Users encounter issues when accessing West Europe (Production 1)

Incident Report for Templafy

Postmortem

Investigation

On February 9, 2026, at 8:19 AM CET, an issue began affecting the database. The incident was detected shortly after at 8:22 AM CET, when automated monitoring raised an alert indicating that database CPU utilization had reached 100%.

As CPU utilization increased, the database reached its maximum connection limit, which caused dependent services to become slow or unresponsive for users in the affected environment. The engineering team initiated an investigation immediately after detection and analyzed database performance metrics and active workloads.

By 9:05 AM CET, the team identified that the database stopped accepting new connections from services. The investigation revealed that a recently introduced query change was contributing to excessive CPU consumption under certain data conditions.

Mitigation and Resolution

To stabilize the platform and restore service responsiveness, the engineering team implemented an immediate mitigation at 9:15 AM CET by scaling up the database server. This action increased available compute capacity and reset active database connections, allowing blocked operations to complete and preventing further connection exhaustion.

The mitigation reduced CPU pressure and enabled services to gradually recover while further validation was performed.

Shortly after, the database had fully stabilized, connection limits were no longer being reached, and all dependent services were operating normally. Continuous monitoring confirmed that CPU utilization had returned to expected levels and that user-facing functionality was fully restored.

Impact and Scope

The incident affected most users served by West Europe (Production 1). During the incident window, users may have experienced slow responses or temporary unavailability in services relying on the database.

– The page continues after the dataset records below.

/-- The summands of (1.22) form a DOMINATED SMOOTH FAMILY on `[0, γ]`: termwise smoothness from `smooth`, domination of the
`m`-th g-derivative of `Π(g, x) x_μ x_ν` by `C_m |x|₁² e^{−δ₁|x|₁}` from `decayDeriv` (pointwise step =
`B12Sec2to5.abs_term_le_of_decay510` applied to the kernel `x ↦ ∂^m_g Π(g, x)`), summability = `B12Sec2to5.majorant_summable`. [folklore] -/
theorem dominated (S : PiSmoothSource T c k) : DominatedSmoothFamily 0 c.γ S.term S.major where
  summable := fun m => (B12Sec2to5.majorant_summable S.δ₁_pos S.d).mul_left (S.Cn m)
  smooth := fun x m => ((S.smooth x m).mul contDiffOn_const).mul contDiffOn_const
  bound := fun m x g hg => by
    have hfun : S.term x = fun g' => ((x S.μ : ℝ) * (x S.ν : ℝ)) * S.Pk g' S.μ S.ν x := by
      funext g'; simp only [term]; ring
    have hdec : B12Sec2to5.Decay510 (fun y : Fin S.d → ℤ =>
        iteratedDerivWithin m (fun g' => S.Pk g' S.μ S.ν y) (Set.Icc 0 c.γ) g) (S.Cn m) S.δ₁ :=
      fun y => S.decayDeriv m y g hg
    have h := B12Sec2to5.abs_term_le_of_decay510 hdec S.μ S.ν x
    rw [hfun, iteratedDerivWithin_const_mul_field]
    calc |(x S.μ : ℝ) * (x S.ν : ℝ) * iteratedDerivWithin m (fun g' => S.Pk g' S.μ S.ν x) (Set.Icc 0 c.γ) g|
        = |iteratedDerivWithin m (fun g' => S.Pk g' S.μ S.ν x) (Set.Icc 0 c.γ) g * (x S.μ : ℝ) * (x S.ν : ℝ)| := by
          ring_nf
      _ ≤ S.Cn m * (B12Sec2to5.l1 x ^ 2 * Real.exp (-S.δ₁ * B12Sec2to5.l1 x)) := h

/-- The bounds `Σ_x v n x = Cₙ · Σ_x |x|₁² e^{−δ₁|x|₁} = betaPrime510 d Cₙ δ₁`. [folklore] -/
theorem tsum_major (S : PiSmoothSource T c k) (n : ℕ) :
    ∑' x, S.major n x = B12Sec2to5.betaPrime510 S.d (S.Cn n) S.δ₁ := by
  unfold major B12Sec2to5.betaPrime510
  rw [tsum_mul_left]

No other production clusters were impacted.

Post-Incident Actions

Following the incident, the engineering team defined several follow-up actions to reduce the risk of similar issues occurring in the future:
• Expanding test datasets to better reflect production-scale data and diverse data distributions when validating performance-sensitive changes
• Increasing internal awareness and knowledge sharing around database query optimization behavior and execution plan variability
• Investigating broader technical solutions and tooling to help detect and mitigate database execution plan selection issues before deployment

These actions are aimed at strengthening our validation processes and improving overall platform resilience.

Posted Feb 10, 2026 - 16:14 CET

Resolved

The incident has been resolved, and further information will be provided in a postmortem shortly.

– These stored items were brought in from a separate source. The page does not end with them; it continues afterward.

import Literature.AlgebraicGeometry.HodgeTheory.WeilClassesCyclicPrymDegreeSeven
import Literature.AlgebraicGeometry.HodgeTheory.WeilClassesCyclicPrymTyping
import HarnessLib

/-!
# Schoen's cyclic Prym fact in degree `7`, typed: each of the six eigenspaces is at most a line

Topic `AlgebraicGeometry/HodgeTheory`; namespace `Literature.AlgebraicGeometry.HodgeTheory`.
Theorem-only companion (no definition, no named fact, sorry-free) of the named fact
`Schoen1988_cyclicPrym_weilClasses_algebraic_degreeSeven` (`WeilClassesCyclicPrymDegreeSeven.lean`;
C. Schoen, Compositio Math. 65 (1988), Cor. 3.1 (p. 24) with Thm. 2.0 (p. 11, proof for `r = 0`
p. 13) at `(q, m, r) = (7, 7, 0)` = D. Patel–Y. Zhang, arXiv:2506.13729, Thm. 1.2 / Thm. 5.3 with
Lemma 5.1 at `G = ℤ/7`, `g(C') = 7`, `h = 12`): on the Prym `36`-fold `B = (ker Σ_{i<7} σ_*ⁱ)⁰` of an
étale `ℤ/7`-cover `C → C'` of a genus-`7` curve, every class of each typed eigenspace
`E_a := Eig((2·𝟙_B + s_B)^*|H¹²(B(ℂ); ℂ), (2 + ζ₇^a)¹²)`, `1 ≤ a ≤ 6`, is algebraic.

Exactly as for the degree-`6` / degree-`3` siblings (`WeilClassesCyclicPrymTyping/…/DegreeThree`),
what is PROVED here is the cohomological TYPING half of the fact's dictionary and the reduction of
the fact to the two inputs the printed proof actually supplies:

* §1 `prod_two_add_eq_pow_twelve_iff` (arithmetic of the typing): twelve 7th roots of unity `λᵢ`
  have `∏ᵢ (2 + λᵢ) = (2 + ζ₇^a)¹²` iff all `λᵢ = ζ₇^a` — `N(2 + ζ₇) = Φ₇(-2) = 43` is a prime
  `≡ 1 (mod 7)`, so the six conjugates `2 + ζ₇^b` generate DISTINCT degree-one primes of `ℤ[ζ₇]`
  (reduction `ζ₇ ↦ r_b ∈ 𝔽₄₃`, kernel `decide`; the passage `ℂ → ℤ[ζ₇] → 𝔽₄₃` is
  `minpoly_ℤ ζ₇ = Φ₇`).
* §3 **`finrank_eigenspace_two_add_pow_twelve_le_one`** (the typing): for ANY endomorphism `t` of a
  complex abelian variety `A` with `t⁷ = 𝟙` and any `1 ≤ a ≤ 6`, if the `ζ₇^a`-eigenspace of `t^*`
  on `H¹(A(ℂ); ℂ)` has dimension `≤ 12` then `Eig((2·𝟙_A + t)^*|H¹², (2 + ζ₇^a)¹²)` has dimension
  `≤ 1`: `t^*` is diagonalisable on `H¹` (`X⁷ - 1` is separable; Mathlib
  `Module.End.isSemisimple_of_squarefree_aeval_eq_zero`, `IsSemisimple.iSup_eigenspace_eq_top`), the
  wedge basis of `H¹² = ⋀¹² H¹` (`Motives.AbelianVariety.hasExteriorCohomologyH1_complexPoints`, a
  THEOREM) diagonalises `(2·𝟙 + t)^* = ⋀¹²(2 + t^*)` (`complexBetti_map_add_one`: pull-back is
  additive on `H¹`) with eigenvalues `∏ᵢ (2 + λᵢ)`, and by §1 the eigenvalue `(2 + ζ₇^a)¹²` occurs
  only on the pure wedges `⌣_{i ∈ S} bᵢ`, `S ⊆ {i | λᵢ = ζ₇^a}`, `|S| = 12` — at most ONE such `S`.
  This is the TYPING paragraph of the fact ("`Eig((2·𝟙_B + s_B)^*, (2 + ζ₇^a)¹²) = ⋀¹² H¹_{ζ₇^a}`
  EXACTLY"), for `t = s_B` (`s_B⁷ = 𝟙`, `kerComponent_restrict_comp_pow_seven`).
* §4 **`Schoen1988_cyclicPrym_weilClasses_algebraic_degreeSeven_of_finrank_le_of_exists`**: the fact
  FOLLOWS from (P2) the Chevalley–Weil bound `dim H¹(B(ℂ); ℂ)_{ζ₇^a} ≤ 12` for the `s_B^*`-eigenspaces
  (Patel–Zhang Lemma 2.9 / Cor. 2.10 / Lemma 5.1: multiplicity `h = 12` of every non-trivial
  character in `H¹(C) ⊇ H¹(B)`; in the tree this needs `H¹(J(C)) ≅ H¹(C)` — the named fact
  `Motives.isIso_bettiCohomology_map_abelJacobi` — and the Lefschetz numbers of the free `σʲ`), and
  (P3) ONE non-zero algebraic class in each `E_a` — Schoen's cycle `z_χ` (Thm. 2.0, `r = 0`, p. 13:
  a component `Q` of the étale pull-back of `|K_{C'}| ≅ ℙ⁶ ⊂ S¹²C'` to `W₀ = G∖C¹²`, non-zero because
  `c₆(N_{Q/W₀}) ≠ 0`, Lemma 2.6) pushed to `B` by Poincaré's formula and Lieberman's theorem
  (Cor. 3.1, p. 25): symmetric powers with their Abel–Jacobi bundle structure and the hard-Lefschetz
  inverse, NONE of which the tree has; and `…_of_finrank_le_of_exists_three`: by complex conjugation
  (`conjClass` maps `E_a` onto `E_{7-a}` and preserves algebraic classes) the classes for `a = 1, 2, 3`
  suffice.

## References

* [Schoen1988HodgeWeil] C. Schoen, *Hodge classes on self-products of a variety with an
  automorphism*, Compositio Math. 65 (1988) 3–32: Lemma 1.2, Lemma 1.5, Thm. 2.0 (p. 11; proof for
  `r = 0`, p. 13), Lemma 2.6, §3 Cor. 3.1 (pp. 24–25). Read on Numdam.
* [PatelZhang2025PrymHodge] D. Patel, Y. Zhang, arXiv:2506.13729 (2025): Thm. 1.2, §2.6, Lemma 2.9,
  Cor. 2.10, Lemma 5.1, Thm. 5.3.
* [vanGeemen1994HodgeAV] B. van Geemen, LNM 1594 (1994), 4.9 and proof of Thm. 6.12 (wedge bases).
* [VoisinHodgeI2002] C. Voisin, *Hodge Theory and Complex Algebraic Geometry I* (2002), Cor. 6.12.
-/

noncomputable section

open CategoryTheory Polynomial

namespace Literature.AlgebraicGeometry.HodgeTheory

open Literature.AlgebraicTopology.SingularHomology
open Literature.AlgebraicGeometry Literature.AlgebraicGeometry.Motives

/-! ### §1 Arithmetic of the typing: twelve 7th roots of unity are pinned by `∏ᵢ (2 + λᵢ)`

On a wedge `b_{i₁} ⌣ ⋯ ⌣ b_{i₁₂}` of `s_B^*`-eigenvectors (`s_B^{*7} = 1`, eigenvalues `λᵢ`,
`λᵢ⁷ = 1`) the operator `⋀¹²(2 + s_B^*)` acts by `∏ᵢ (2 + λᵢ)`; that this is `(2 + ζ₇^a)¹²`
(`1 ≤ a ≤ 6`) only when all `λᵢ = ζ₇^a` is proved here.  Mechanism: `N_{ℚ(ζ₇)/ℚ}(2 + ζ₇) =
Φ₇(-2) = 43`, a prime `≡ 1 (mod 7)`, so the six conjugates `2 + ζ₇^c` generate six DISTINCT
degree-one primes `𝔭_c` of `ℤ[ζ₇]`; the reduction `ζ₇ ↦ r_c ∈ 𝔽₄₃` modulo `𝔭_c`
(`r_c = 41, 16, 11, 4, 35, 21`, the root of `Φ₇` with `r_c^c = 41 = -2`; `exists_zmod43_root`,
kernel `decide`) kills `2 + ζ₇^c` and makes `2 + ζ₇^b`, `0 ≤ b ≤ 6`, `b ≠ c`, a unit.  The passage
`ℂ → ℤ[ζ₇] → 𝔽₄₃` is `minpoly_ℤ ζ₇ = Φ₇` (`aeval_eq_zero_of_aeval_zeta7_eq_zero`).  The eigenvalue
`1` (`2 + 1 = 3`) is excluded by a second reduction (`3ᵏ = (2 + ζ₇^a)ᵏ ⇒ 3ᵏ ≡ 0 (mod 𝔭_a)`), so
only `λᵢ⁷ = 1` is needed, not `Φ₇(λᵢ) = 0`.  (The same certificate in multi-index form is the
summit-side refuter lemma `twoAddZeta7_prod_eq_pow_iff`; nothing is imported from there.) -/

section SeparationSeven

open Polynomial

/-- `exp(2πi/7)` is a primitive 7th root of unity. [folklore] -/
theorem isPrimitiveRoot_exp_two_pi_I_div_seven :
    IsPrimitiveRoot (Complex.exp (2 * (Real.pi : ℂ) * Complex.I / 7)) 7 := by
  simpa using Complex.isPrimitiveRoot_exp 7 (by norm_num)

/-- `2 + ζ₇^a ≠ 0` (`|ζ₇^a| = 1 ≠ 2`): the test endomorphism `2·𝟙_B + s_B` is injective on `H¹`.
[folklore] -/
theorem two_add_zeta7_pow_ne_zero {ζ : ℂ} (hζ : IsPrimitiveRoot ζ 7) (a : ℕ) :
    (2 : ℂ) + ζ ^ a ≠ 0 := by
  intro h
  have h1 : ‖ζ ^ a‖ = 1 := by
    rw [norm_pow, hζ.norm'_eq_one (by norm_num), one_pow]
  rw [eq_neg_of_add_eq_zero_right h, norm_neg] at h1
  norm_num at h1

We apologize for the impact to affected customers.

Posted Feb 09, 2026 - 16:28 CET

Monitoring

The incident has been successfully mitigated, and our team is actively monitoring the situation to ensure ongoing stability and performance. We are observing the systems to prevent any further disruptions.

Posted Feb 09, 2026 - 09:15 CET

Identified

We have identified an issue that affects a subset of customers and are working towards a resolution.
Further updates will be posted here soon.

Posted Feb 09, 2026 - 08:30 CET

This incident affected: Templafy Hive (Authentication, Library & Dynamics, User Management).